▶ DESCRIPTION OF THE TASK:
A word-for-word copy of the entries is the only acceptable reply.

Stored data
++++

import Mathlib.Analysis.Calculus.FDeriv.Symmetric
import Mathlib.Analysis.Calculus.DerivativeTest
import Mathlib.Algebra.QuadraticDiscriminant
import Mathlib.Analysis.Normed.Module.Connected
import Literature.Topology.FourManifolds.Trisections
import Literature.Topology.FourManifolds.SmoothOrientation
import Literature.Topology.FourManifolds.SmoothOrientationSphereProofs
import HarnessLib

/-!
# The vendored trisection predicate is unsatisfiable (refutation of `exists_isBalancedTrisection`)

Topic `Literature/Topology/FourManifolds`; companion to `Trisections.lean` (fact item
`provefact-Literature.exists_isBalancedTrisection`, Gay–Kirby 2016, Thm. 4).

`Literature.IsTrisection X g k S` (`Trisections.lean`) asks that every sector `S i` be the image of a smooth
embedding `e : W → X` (Mathlib's `Manifold.IsSmoothEmbedding (𝓡∂ 4) (𝓡 4) ∞`: a topological embedding
which in suitable charts of the `C^∞` maximal atlases is a linear injection restricted to a piece of
the closed half-space) of a compact 4-manifold *with boundary*, that the other two sectors meet
`S i` only inside `e(∂W)`, and that the triple intersection `F = S 0 ∩ S 1 ∩ S 2` be `h(∂H)` for a
smoothly embedded genus-`g` handlebody `H` presented by a Morse function with one critical point of
index `0`, `g` of index `1` and none of index `2, 3` (`HasHandleDecomposition 2 H (handleCount 1 g)`).

**This is contradictory**, for every `X`, `g`, `k`, `S` (`Literature.Topology.FourManifolds.TrisectionRefutation.not_isTrisection`):

1. *Triple points exist.* If `∂H = ∅`, the Morse function attains its maximum at an interior point,
   which is a nondegenerate critical point with negative-definite Hessian, i.e. of index `3`; as the
   index-`3` critical set has `ncard = 0` it is infinite, so the critical set accumulates at some
   `z*`; reading `f` in the immersion chart of `h` at `z*` (a chart of the maximal atlas, so
   `C^∞`-compatible with every preferred chart even without an `IsManifold` instance) shows that
   `d(f ∘ chart⁻¹)` vanishes at points accumulating to the image of `z*`, whence the Hessian at the
   critical point `z*` has a kernel — contradicting the Morse condition. So `∂H ≠ ∅` and
   `F = h(∂H) ≠ ∅`.
2. *Three half-spaces.* At `x ∈ F` each `eᵢ⁻¹(x)` is a boundary point of `Wᵢ` and, in the preferred
   chart at `x`, the sector `S i` is to first order a closed half-space `{ℓᵢ ≥ 0}` (`ℓᵢ ≠ 0`): moving
   off `x` in a direction `u` with `ℓᵢ u > 0` one lands, for small `t > 0`, at `eᵢ(w')` with `w'`
   an *interior* point of `Wᵢ` (invariance of interior points under `C¹` coordinate changes), hence —
   by the clause `S i ∩ S j ⊆ eᵢ(∂Wᵢ)` — outside every other sector. So the open half-spaces
   `{ℓᵢ > 0}`, `i = 0, 1, 2`, are pairwise disjoint, which is absurd.

The mathematical source of the defect: in Gay–Kirby's Definition 1 the pieces `Xᵢ` of
`X = X₁ ∪ X₂ ∪ X₃` are codimension-`0` submanifolds **with corners** along the central surface
`F` (locally `F × (sector of angle 2π/3)`), diffeomorphic to `Z_k = ♮ᵏ(S¹ × B³)` only after the corners
are smoothed; a decomposition of a 4-manifold into three smoothly embedded manifolds *with boundary*
meeting pairwise along their boundaries with a common codimension-2 stratum does not exist.

Consequences recorded here: `not_isBalancedTrisection`, `trisectionGenus_eq_top`, and
`not_exists_isBalancedTrisection_of`: **any** closed connected oriented smooth 4-manifold `X : Type u`
refutes the named fact `Literature.exists_isBalancedTrisection.{u}`; with the named fact
`Literature.Topology.FourManifolds.isOrientable_sphere` the round `S⁴` does (`not_exists_isBalancedTrisection_of_isOrientable_sphere`);
since that fact is proved (`Literature.Topology.FourManifolds.isOrientable_sphere_holds`), `¬ exists_isBalancedTrisection.{0}` holds
unconditionally (`not_exists_isBalancedTrisection`).
(Verdict clean-up 2026-08-15: `exists_isBalancedTrisection` is now an `@[deprecated]` record at the
end of `Trisections.lean` — replacement `Literature.Topology.FourManifolds.exists_isBalancedGKTrisection` —
kept only because the three refutation theorems below and the `GroupTrisection` thesis name it;
`linter.deprecated` is silenced on exactly those three theorems, whose statements are unchanged.)
Every statement quantifying over `IsTrisection`/`IsBalancedTrisection` (files `TrisectionFunctor`,
`TrisectionEuler`, `SmallTrisections`, thesis `SmoothPoincare4/GroupTrisection`) is therefore vacuous
until the predicate is repaired (see the corrected `Literature.Topology.FourManifolds.IsGKTrisection` in `Trisections.lean`).

## Contents

* Calculus: second-order necessary condition at a maximum, isotropic vectors of semidefinite forms,
  kernels of derivatives of maps vanishing on a set accumulating at a point, three half-spaces.
* Charts without `IsManifold`: `C^n` coordinate changes and invertibility of their derivatives from
  one- or two-sided groupoid compatibility, chain rule through a coordinate change, invariance of
  interior points for a chart of the maximal atlas against the preferred chart (adapted from
  Mathlib's `ModelWithCorners.mem_interior_range_of_mem_interior_range_of_mem_atlas`).
* `boundary_nonempty_of_isMorse` (Part 1), `sector_halfSpace` (Part 2), `not_isTrisection`.

## References

* D. Gay, R. Kirby, *Trisecting 4-manifolds*, Geom. Topol. 20 (2016) 3097–3132 (arXiv:1205.1565):
  Def. 1 (p. 2), Thm. 4 (p. 3).
* J. Milnor, *Morse theory* (1963), §2 (nondegenerate critical points are isolated; index of a maximum).
* M. W. Hirsch, *Differential Topology* (1976), §1.4 (invariance of the boundary under diffeomorphisms).
-/

open scoped Manifold ContDiff Topology
open Set Function Filter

++++

▶ OUTPUT:
import Mathlib.Analysis.Calculus.FDeriv.Symmetric
import Mathlib.Analysis.Calculus.DerivativeTest
import Mathlib.Algebra.QuadraticDiscriminant
import Mathlib.Analysis.Normed.Module.Connected
import Literature.Topology.FourManifolds.Trisections
import Literature.Topology.FourManifolds.SmoothOrientation
import Literature.Topology.FourManifolds.SmoothOrientationSphereProofs
import HarnessLib

/-!
# The vendored trisection predicate is unsatisfiable (refutation of `exists_isBalancedTrisection`)

Topic `Literature/Topology/FourManifolds`; companion to `Trisections.lean` (fact item
`provefact-Literature.exists_isBalancedTrisection`, Gay–Kirby 2016, Thm. 4).

`Literature.IsTrisection X g k S` (`Trisections.lean`) asks that every sector `S i` be the image of a smooth
embedding `e : W → X` (Mathlib's `Manifold.IsSmoothEmbedding (𝓡∂ 4) (𝓡 4) ∞`: a topological embedding
which in suitable charts of the `C^∞` maximal atlases is a linear injection restricted to a piece of
the closed half-space) of a compact 4-manifold *with boundary*, that the other two sectors meet
`S i` only inside `e(∂W)`, and that the triple intersection `F = S 0 ∩ S 1 ∩ S 2` be `h(∂H)` for a
smoothly embedded genus-`g` handlebody `H` presented by a Morse function with one critical point of
index `0`, `g` of index `1` and none of index `2, 3` (`HasHandleDecomposition 2 H (handleCount 1 g)`).

**This is contradictory**, for every `X`, `g`, `k`, `S` (`Literature.Topology.FourManifolds.TrisectionRefutation.not_isTrisection`):

1. *Triple points exist.* If `∂H = ∅`, the Morse function attains its maximum at an interior point,
   which is a nondegenerate critical point with negative-definite Hessian, i.e. of index `3`; as the
   index-`3` critical set has `ncard = 0` it is infinite, so the critical set accumulates at some
   `z*`; reading `f` in the immersion chart of `h` at `z*` (a chart of the maximal atlas, so
   `C^∞`-compatible with every preferred chart even without an `IsManifold` instance) shows that
   `d(f ∘ chart⁻¹)` vanishes at points accumulating to the image of `z*`, whence the Hessian at the
   critical point `z*` has a kernel — contradicting the Morse condition. So `∂H ≠ ∅` and
   `F = h(∂H) ≠ ∅`.
2. *Three half-spaces.* At `x ∈ F` each `eᵢ⁻¹(x)` is a boundary point of `Wᵢ` and, in the preferred
   chart at `x`, the sector `S i` is to first order a closed half-space `{ℓᵢ ≥ 0}` (`ℓᵢ ≠ 0`): moving
   off `x` in a direction `u` with `ℓᵢ u > 0` one lands, for small `t > 0`, at `eᵢ(w')` with `w'`
   an *interior* point of `Wᵢ` (invariance of interior points under `C¹` coordinate changes), hence —
   by the clause `S i ∩ S j ⊆ eᵢ(∂Wᵢ)` — outside every other sector. So the open half-spaces
   `{ℓᵢ > 0}`, `i = 0, 1, 2`, are pairwise disjoint, which is absurd.

The mathematical source of the defect: in Gay–Kirby's Definition 1 the pieces `Xᵢ` of
`X = X₁ ∪ X₂ ∪ X₃` are codimension-`0` submanifolds **with corners** along the central surface
`F` (locally `F × (sector of angle 2π/3)`), diffeomorphic to `Z_k = ♮ᵏ(S¹ × B³)` only after the corners
are smoothed; a decomposition of a 4-manifold into three smoothly embedded manifolds *with boundary*
meeting pairwise along their boundaries with a common codimension-2 stratum does not exist.

Consequences recorded here: `not_isBalancedTrisection`, `trisectionGenus_eq_top`, and
`not_exists_isBalancedTrisection_of`: **any** closed connected oriented smooth 4-manifold `X : Type u`
refutes the named fact `Literature.exists_isBalancedTrisection.{u}`; with the named fact
`Literature.Topology.FourManifolds.isOrientable_sphere` the round `S⁴` does (`not_exists_isBalancedTrisection_of_isOrientable_sphere`);
since that fact is proved (`Literature.Topology.FourManifolds.isOrientable_sphere_holds`), `¬ exists_isBalancedTrisection.{0}` holds
unconditionally (`not_exists_isBalancedTrisection`).
(Verdict clean-up 2026-08-15: `exists_isBalancedTrisection` is now an `@[deprecated]` record at the
end of `Trisections.lean` — replacement `Literature.Topology.FourManifolds.exists_isBalancedGKTrisection` —
kept only because the three refutation theorems below and the `GroupTrisection` thesis name it;
`linter.deprecated` is silenced on exactly those three theorems, whose statements are unchanged.)
Every statement quantifying over `IsTrisection`/`IsBalancedTrisection` (files `TrisectionFunctor`,
`TrisectionEuler`, `SmallTrisections`, thesis `SmoothPoincare4/GroupTrisection`) is therefore vacuous
until the predicate is repaired (see the corrected `Literature.Topology.FourManifolds.IsGKTrisection` in `Trisections.lean`).

## Contents

* Calculus: second-order necessary condition at a maximum, isotropic vectors of semidefinite forms,
  kernels of derivatives of maps vanishing on a set accumulating at a point, three half-spaces.
* Charts without `IsManifold`: `C^n` coordinate changes and invertibility of their derivatives from
  one- or two-sided groupoid compatibility, chain rule through a coordinate change, invariance of
  interior points for a chart of the maximal atlas against the preferred chart (adapted from
  Mathlib's `ModelWithCorners.mem_interior_range_of_mem_interior_range_of_mem_atlas`).
* `boundary_nonempty_of_isMorse` (Part 1), `sector_halfSpace` (Part 2), `not_isTrisection`.

## References

* D. Gay, R. Kirby, *Trisecting 4-manifolds*, Geom. Topol. 20 (2016) 3097–3132 (arXiv:1205.1565):
  Def. 1 (p. 2), Thm. 4 (p. 3).
* J. Milnor, *Morse theory* (1963), §2 (nondegenerate critical points are isolated; index of a maximum).
* M. W. Hirsch, *Differential Topology* (1976), §1.4 (invariance of the boundary under diffeomorphisms).
-/

open scoped Manifold ContDiff Topology
open Set Function Filter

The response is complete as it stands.